import Summits.CriticalPhenomena.PercolationContinuityZ3.Theorems.PercNearOneGluingNoHeavyQuantEffectiveTargetLemma
import Literature.Probability.Percolation.KozmaNitzanCorridor
import HarnessLib

/-!
# QUANT lane, ERP piece S3b: Kozma–Nitzan's Lemma 12 (halving chain + corridor step) with ADDITIVE losses and BOUNDED route scales

builds on p205010 (kernel theorem, internal audit signed; external expert review pending)

Cell `prim-quant` (post-continuity programme, LANE 1, EXPLICIT-RATE PROGRAMME = LADDER R5), seat `prim-quant-p1` (piece S3b; lead's
re-assignment 2026-08-20T05:40Z); consumers: `prim-quant-p3`'s S4 (`Quant.ksch_theta_slab_pos_of_finiteSizeAt`, hypothesis `hcorr`) and the
final assembly.  `--supports stmt-CriticalPhenomena-4575 --as helper`.  No definitions, no sorries; standard axioms.

The tree's Lemma 12 (`KozmaNitzan.CData.corridorLemma_of_target`, `Literature/Probability/Percolation/KozmaNitzanCorridor.lean:1573-1637`)
chains `d` halving steps (`halvingChain_of_target` :1253-1275, quarter-face geometries `qfList d` inside the near cube) and one corridor step
(`corridorStep_of_target` :1506-1544, aspect-`88` elongated geometries `elongList d 88` inside `Dcorr`), each an application of the `∀ε ∃δ ∃R`
TARGET PROPERTY; the tolerances therefore nest.  Here every step consumes instead the ADDITIVE, SCALE-INDEXED target lemma in the exact
conclusion shape of `Quant.targetLemma_additive_core` (seat `prim-quant-p2`, file `…QuantEffectiveTargetLemma.lean`): for all
`(W, Sfin, D, lo, hi, T, o)` with the structural hypotheses and target routes of scales `ℓ ∈ [R, ℓhi]` from a geometry list `H`,
`P_W(o ↔ Icc lo hi) − η ≤ P_W(o ↔ T)`.  Consequently the losses ADD:

* `Quant.halvingStep_additive` — one halving step in the near cube (weighting restricted to `A`): `P(o ↔ B_k) − η_q ≤ P(o ↔ B_{k+1})`;
* `Quant.halvingChain_additive` — `n` steps: `P(o ↔ B_k) − n·η_q ≤ P(o ↔ B_{k+n})` (`k + n ≤ d`);
* `Quant.corridorStep_additive` — the corridor step (weighting restricted to `U`): `P(o ↔ B_d) − η_e ≤ P(o ↔ cnext + [-2r,2r]^d)`;
* `Quant.corridor_additive` — **Lemma 12, additive**: `P_W(o ↔_A c+[-3r,3r]^d) − (d·η_q + η_e) ≤ P_W(o ↔_U cnext + [-3r,3r]^d)` for `r ≥ 100(d+1)(R+1)`;
* `Quant.corridor_threshold` — the threshold form, binder-for-binder the hypothesis `hcorr` of `Quant.ksch_theta_slab_pos_of_finiteSizeAt`
  (`…QuantSlabPercOfFiniteSize.lean`), valid as soon as `δc + d·η_q + η_e ≤ ε'`;
* `Quant.corridor_effective` — the losses discharged by `targetLemma_additive_core` (`η_q = η_e = 6δ`): Lemma 12 from the finite-volume hypotheses
  (a) hittability of the quarter-face AND the aspect-88 geometries from `Λ_m` at every scale `ℓ ∈ [ℓmax, 5r]`, (b) orthant-face linking at `(m, M)`,
  (c) the uniqueness zone at `(m, M)` (all at tolerance `δ²`), (d) seeds `(1 − p^{seedBound d M})^k ≤ δ`, (e) radius `R ≥ lemma10Radius`; loss `6(d+1)δ`.
BOUNDED SCALES (why `ℓhi`): the route scales that Lemma 12's targets use are bounded by the cell scale — `ℓ ≤ 5r` for the quarter faces
(`Qset = v + Λ_ℓ ⊆ nearQ = c + Λ_{5r}`, `Quant.two_mul_scale_le_of_qfList_Qset_subset`) and `ℓ ≤ r` for the aspect-88 boxes (`89ℓ ≤ 24r`,
`Quant.scale_le_of_elongList_Qset_subset_Dcorr`) — so the hypotheses are needed only on `[R, 5r]`; at `p = p_c` the unbounded form would be vacuous.
[cite: KozmaNitzan2024, §4 Lemma 12 (pp. 23–25), Lemma 10 (p. 17)]
-/

noncomputable section

namespace Summit.CriticalPhenomena.PercolationContinuityZ3.Theorems.Quant

open MeasureTheory Literature.Probability.LatticeModels Literature.Probability.Percolation
  Literature.Probability.Percolation.KozmaNitzan

variable {d : ℕ}

/-! ## Route scales are bounded by the enclosing box -/

/-- For a quarter-face geometry `g ∈ qfList d`, `g.Qset ℓ v = v + Λ_ℓ`; if it lies in a box `Icc lo hi` then `2ℓ ≤ hi i − lo i` in every
coordinate. [cite: KozmaNitzan2024, §4 p. 16 (ℓQ)] -/
theorem two_mul_scale_le_of_qfList_Qset_subset {g : Geom d} (hg : g ∈ qfList d) {ℓ : ℕ} {v lo hi : Site d}
    (h : g.Qset ℓ v ⊆ Finset.Icc lo hi) (i : Fin d) : 2 * (ℓ : ℤ) ≤ hi i - lo i := by
  obtain ⟨x, -, rfl⟩ := List.mem_map.1 hg
  have hle : v + (ℓ : ℤ) • (qfGeom x.1 x.2).loQ ≤ v + (ℓ : ℤ) • (qfGeom x.1 x.2).hiQ := by
    intro j
    simp only [qfGeom, Pi.add_apply, Pi.smul_apply, smul_eq_mul]
    have : (0 : ℤ) ≤ ℓ := by positivity
    linarith
  have hsub := (Finset.Icc_subset_Icc_iff hle).1 h
  have h1 := hsub.1 i
  have h2 := hsub.2 i
  simp only [qfGeom, Pi.add_apply, Pi.smul_apply, smul_eq_mul] at h1 h2
  linarith

/-- For a quarter-face route inside the near cube `c + Λ_{5r}`, the scale is at most `5r`. [cite: KozmaNitzan2024, §4 p. 24] -/
theorem scale_le_of_qfList_Qset_subset_nearQ [NeZero d] (S : CData d) {g : Geom d} (hg : g ∈ qfList d) {ℓ : ℕ} {v : Site d}
    (h : g.Qset ℓ v ⊆ S.nearQ) : ℓ ≤ 5 * S.r := by
  have i : Fin d := ⟨0, Nat.pos_of_ne_zero (NeZero.ne d)⟩
  have h2 := two_mul_scale_le_of_qfList_Qset_subset hg h i
  simp only [Pi.add_apply, Pi.sub_apply, Pi.natCast_apply] at h2
  push_cast at h2
  have : (ℓ : ℤ) ≤ 5 * S.r := by linarith
  exact_mod_cast this

/-- For an aspect-`K` elongated geometry `g ∈ elongList d K`, if `g.Qset ℓ v ⊆ Icc lo hi` then `(K+1)·ℓ ≤ hi a − lo a` in the long
coordinate `a`. [cite: KozmaNitzan2024, §4 Lemma 11 (p. 22)] -/
theorem succ_mul_scale_le_of_elongList_Qset_subset {K : ℕ} {hK : 1 ≤ K} {g : Geom d} (hg : g ∈ elongList d K hK) {ℓ : ℕ}
    {v lo hi : Site d} (h : g.Qset ℓ v ⊆ Finset.Icc lo hi) : ∃ a : Fin d, ((K : ℤ) + 1) * ℓ ≤ hi a - lo a := by
  obtain ⟨x, -, rfl⟩ := List.mem_map.1 hg
  have hℓ0 : (0 : ℤ) ≤ ℓ := by positivity
  have hK0 : (0 : ℤ) ≤ K := by positivity
  have hle : v + (ℓ : ℤ) • (elongGeom x.1 x.2 K hK).loQ ≤ v + (ℓ : ℤ) • (elongGeom x.1 x.2 K hK).hiQ := by
    intro j
    simp only [elongGeom, sLo, sHi, Pi.add_apply, Pi.smul_apply, smul_eq_mul, Pi.zero_apply]
    by_cases hj : j = x.1
    · rw [if_pos hj, if_pos hj]
      rcases Int.units_eq_one_or x.2 with h1 | h1
      · simp only [h1, Units.val_one, if_true]; nlinarith
      · simp only [h1, Units.val_neg, Units.val_one, show (-1 : ℤ) ≠ 1 by norm_num, if_false]; nlinarith
    · rw [if_neg hj, if_neg hj]; nlinarith
  have hsub := (Finset.Icc_subset_Icc_iff hle).1 h
  refine ⟨x.1, ?_⟩
  have h1 := hsub.1 x.1
  have h2 := hsub.2 x.1
  simp only [elongGeom, sLo, sHi, Pi.add_apply, Pi.smul_apply, smul_eq_mul, Pi.zero_apply, if_true] at h1 h2
  rcases Int.units_eq_one_or x.2 with hs | hs
  · simp only [hs, Units.val_one, if_true] at h1 h2; nlinarith
  · simp only [hs, Units.val_neg, Units.val_one, show (-1 : ℤ) ≠ 1 by norm_num, if_false] at h1 h2; nlinarith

◇ ◇ ◇ ◇ ◇

__PROBLEM DESCRIPTION__: Would you copy out exactly the lines from the one holding "have h1 := hsub.1 x.1" through the end of the entries above, both ends included?

__RESULT__:
  have h1 := hsub.1 x.1
  have h2 := hsub.2 x.1
  simp only [elongGeom, sLo, sHi, Pi.add_apply, Pi.smul_apply, smul_eq_mul, Pi.zero_apply, if_true] at h1 h2
  rcases Int.units_eq_one_or x.2 with hs | hs
  · simp only [hs, Units.val_one, if_true] at h1 h2; nlinarith
  · simp only [hs, Units.val_neg, Units.val_one, show (-1 : ℤ) ≠ 1 by norm_num, if_false] at h1 h2; nlinarith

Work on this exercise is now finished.